I belong to the Bainbridge Committee and because of commuting and my proclivity for being a bit of a slacker, I didn’t show up throughout 2006 and 2007. Or maybe it was 2005 and 2006. Regardless, I showed up at a meeting last month – and expressed by sincere apologies for being gone for two years. The good news was that I only missed two meetings.
The bad news is that the Bainbridge Committee is the victim of
its own quiet way of operating in the background – because it needs
money, and it needs people who want to step in and keep it
going.
Talk about your low-maintenance community work. Talk about an
easy way to give back. We’re talking one, sometimes two, meetings a
year.
It works like this – all year, the Bainbridge Committee provides
funds for one-time emergency help for island families in need. It
might be paying a phone bill, or ferry tickets to get to a job
interview, an electric bill, or a new pair of eyeglasses. It’s a
quick hand in dire need, and we depend on Helpline House to
disburse that money based on that organization’s deep knowledge of
where the help is needed.
We get the money for those things through the annual Bainbridge
Foundation One Call For All fund drive.
The loudest we ever get is over the holidays, when we conduct our annual Katy Warner Christmas Fund drive, in which people and children donate whatever they can from Thanksgiving through New Years.

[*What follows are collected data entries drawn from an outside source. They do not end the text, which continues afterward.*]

import Summits.Ventures.PercRepro.RankLevelSetCoreSevenOfFormS345

/-!
# PercRepro — THE NULLITY SPLIT, CASE B: a set of rank `≤ 7` carrying the whole nullity makes every other element a
coloop, and the top count a powerset (p8, gen 21; a feeder for S4 — the top of the `q = 7` window, the rows `52` and below)

* **`isColoop_of_notMem_of_full`** — if `|E| = r(E) + d`, `X ⊆ E` and `|X| ≥ r(X) + d`, every `y ∈ E ∖ X` is a coloop:
  otherwise `y ∈ cl(E ∖ {y})`, `M ＼ {y}` has rank `r(E)` and nullity `d − 1`, and `X ⊆ E ∖ {y}` would have `|X| ≤ r(X) + d − 1`
  (night-1's nullity cap `Matroid.encard_le_eRk_add_of_encard_eq` on `M ＼ {y}`);
* **`topCount_le_two_pow_of_full`** — then `#U(p, 7) ≤ 2^{|X|}`: a spanning `A` contains a base, hence every coloop, hence
  `E ∖ X`; so `A ↦ E ∖ A` injects `U(p, 7)` into `𝒫(X)`.
The split core (RankLevelSetCoreSevenOfFormSplit) uses it with `|X| ≤ 7 + d`. Axioms: standard.
-/

open scoped Matroid

namespace PercRepro

namespace ThmN

open Set

variable {α : Type}

/-- **In case B every element outside the full-nullity set is a coloop**: if `|E| = r(E) + d`, `X ⊆ E` and
`|X| = r(X) + d`, then every `y ∈ E ∖ X` is a coloop — otherwise `y ∈ cl(E ∖ {y})`, `M ＼ {y}` has rank `r(E)` and nullity
`d − 1`, and `X ⊆ E ∖ {y}` would have `|X| ≤ r(X) + d − 1`. -/
theorem isColoop_of_notMem_of_full (M : Matroid α) [M.Finite] {d : ℕ} (hd1 : 1 ≤ d)
    (hd : M.E.encard = M.eRank + d) {X : Set α} (hX : X ⊆ M.E) (hfull : M.eRk X + d ≤ (X.ncard : ℕ∞))
    {y : α} (hyE : y ∈ M.E) (hyX : y ∉ X) : M.IsColoop y := by
  rw [Matroid.isColoop_iff_sdiff_closure]
  intro hcl
  have hr : M.eRk (M.E \ {y}) = M.eRank := by rw [← M.eRk_closure_eq, hcl, M.eRk_ground]
  have hXy : X ⊆ M.E \ {y} := by
    intro z hz
    exact ⟨hX hz, fun h => hyX (Set.mem_singleton_iff.1 h ▸ hz)⟩
  -- the nullity of `M ＼ {y}` is `d − 1`
  have hd' : (M ＼ {y}).E.encard = (M ＼ {y}).eRank + ((d - 1 : ℕ) : ℕ∞) := by
    have h1 : (M ＼ {y}).E.encard + 1 = M.E.encard := by
      rw [Matroid.delete_ground]
      exact Set.encard_sdiff_singleton_add_one hyE
    have h2 : (M ＼ {y}).eRank = M.eRank := by
      rw [show (M ＼ {y}).eRank = M.eRk (M.E \ {y}) from rfl, hr]
    rw [h2]
    have h3 : ((d - 1 : ℕ) : ℕ∞) + 1 = (d : ℕ∞) := by
      rw [← Nat.cast_succ]
      exact congrArg (fun n : ℕ => (n : ℕ∞)) (by omega)
    rw [hd] at h1
    have h4 : (M ＼ {y}).E.encard + 1 = M.eRank + ((d - 1 : ℕ) : ℕ∞) + 1 := by
      rw [h1, add_assoc, h3]
    exact WithTop.add_right_cancel ENat.one_ne_top h4
  have hXy' : X ⊆ (M ＼ {y}).E := by rw [Matroid.delete_ground]; exact hXy
  have hcap := PercRepro.Matroid.encard_le_eRk_add_of_encard_eq (M := M ＼ {y}) (S := X) hXy' hd'
  rw [show (M ＼ {y}).eRk X = M.eRk X from Matroid.restrict_eRk_eq M hXy] at hcap
  have hXfin : X.Finite := M.ground_finite.subset hX
  rw [hXfin.cast_ncard_eq] at hfull
  have hne : M.eRk X ≠ ⊤ := ((M.eRk_le_encard _).trans_lt hXfin.encard_lt_top).ne
  obtain ⟨r, hr'⟩ := ENat.ne_top_iff_exists.1 hne
  rw [← hr'] at hcap hfull
  have e1 : r + d ≤ X.ncard := by
    have := hfull.trans (le_of_eq hXfin.cast_ncard_eq.symm)
    exact_mod_cast this
  have e2 : X.ncard ≤ r + (d - 1) := by
    have := (le_of_eq hXfin.cast_ncard_eq).trans hcap
    exact_mod_cast this
  omega

/-- **In case B the top count is at most the powerset of the full-nullity set**: `#U(p, 7) ≤ 2^{|X|}` — every spanning
set contains every coloop, hence `E ∖ X`, so `A ↦ E ∖ A` injects `U(p, 7)` into `𝒫(X)`. -/
theorem topCount_le_two_pow_of_full (M : Matroid α) [M.Finite] {p d : ℕ} (hd1 : 1 ≤ d)
    (hR : M.eRank = (p : ℕ∞)) (hd : M.E.encard = M.eRank + d) {X : Set α} (hX : X ⊆ M.E)
    (hfull : M.eRk X + d ≤ (X.ncard : ℕ∞)) : Matroid.topCount M p 7 ≤ 2 ^ X.ncard := by
  classical
  have hXfin : X.Finite := M.ground_finite.subset hX
  unfold Matroid.topCount
  have hmaps : ∀ A ∈ {A : Set α | A ⊆ M.E ∧ M.eRk A = (p : ℕ∞) ∧ M.eRk (M.E \ A) = ((7 : ℕ) : ℕ∞)},
      M.E \ A ∈ 𝒫 X := by
    intro A hA
    have hsp : M.Spanning A := by
      rw [Matroid.spanning_iff_eRk_le']
      exact ⟨by rw [hR, hA.2.1], hA.1⟩
    obtain ⟨B, hB, hBA⟩ := hsp.exists_isBase_subset
    intro y hy
    by_contra hyX
    have hco : M.IsColoop y := isColoop_of_notMem_of_full M hd1 hd hX hfull hy.1 hyX
    exact hy.2 (hBA (hco.mem_of_isBase hB))
  have hinj : Set.InjOn (fun A => M.E \ A)
      {A : Set α | A ⊆ M.E ∧ M.eRk A = (p : ℕ∞) ∧ M.eRk (M.E \ A) = ((7 : ℕ) : ℕ∞)} := by
    intro A hA A' hA' h
    simp only at h
    rw [← Set.sdiff_sdiff_cancel_left hA.1, h, Set.sdiff_sdiff_cancel_left hA'.1]
  have := Set.ncard_le_ncard_of_injOn (fun A => M.E \ A) hmaps hinj hXfin.powerset
  rwa [Set.ncard_powerset X hXfin] at this

end ThmN

end PercRepro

You’ll see our collection boxes at American Marine Bank, Walt’s Market at Lynwood Center and the Review on Day Road. Or you can mail them to: PO Box 10354, Bainbridge Island WA 98110.
The drive culminates in a Christmas Shop where food vouchers and gift certificates are distributed to families and households in need who have preregistered through Helpline House.
Last year, 152 households representing 190 children and 248 adults used the Christmas Shop held on the Helpline campus over two early December Days. This year, the Christmas Shop will operate Dec. 10 and 11.
At this Christmas Shop, families can get $20 gift certificates for on- and off-island merchants – deliberately chosen to appeal to children 0-18 years old; $7 book certificates to the always generous and enthusiastic supporter Eagle Harbor Books for kids up to 11, and blanket sleepers for babies and toddlers. Also $25 food vouchers are available – one for each household member.
Last year, we distributed nearly $11,000 in food vouchers, $3,800 in gift certificates, $180 worth of pajamas, for a total of nearly $15,000. And we anticipate the need this year will be greater than ever. We need great support from the community, which is hard to get when you’re not jumping up and down about it.
The Christmas Fund was the brainchild of my personal hero, the late editor Walt Woodward, who simply wanted to be sure that “islanders down on their luck” had a shot at a merry Christmas. Since then, the Christmas Fund and its parent the Bainbridge Committee have quietly and consistently helped hundreds of islanders every year.
So if you are looking for some way you, too, can ensure your neighbors who are down on their luck have a good Christmas, donate whatever you can. And, if you’re looking for a way to ensure this tradition lives on, email me at editorfox@hotmail.com and become a committee member (because honestly, with a couple of exceptions, there wasn’t a spring chicken to be found around the table at that last meeting, and they’d all agree!). The meetings aren’t tedious, either. We almost got kicked out of the library one year for being rambunctious. Honest!
So pay it, and it pays itself forward. Trust me on this. Merry Christmas.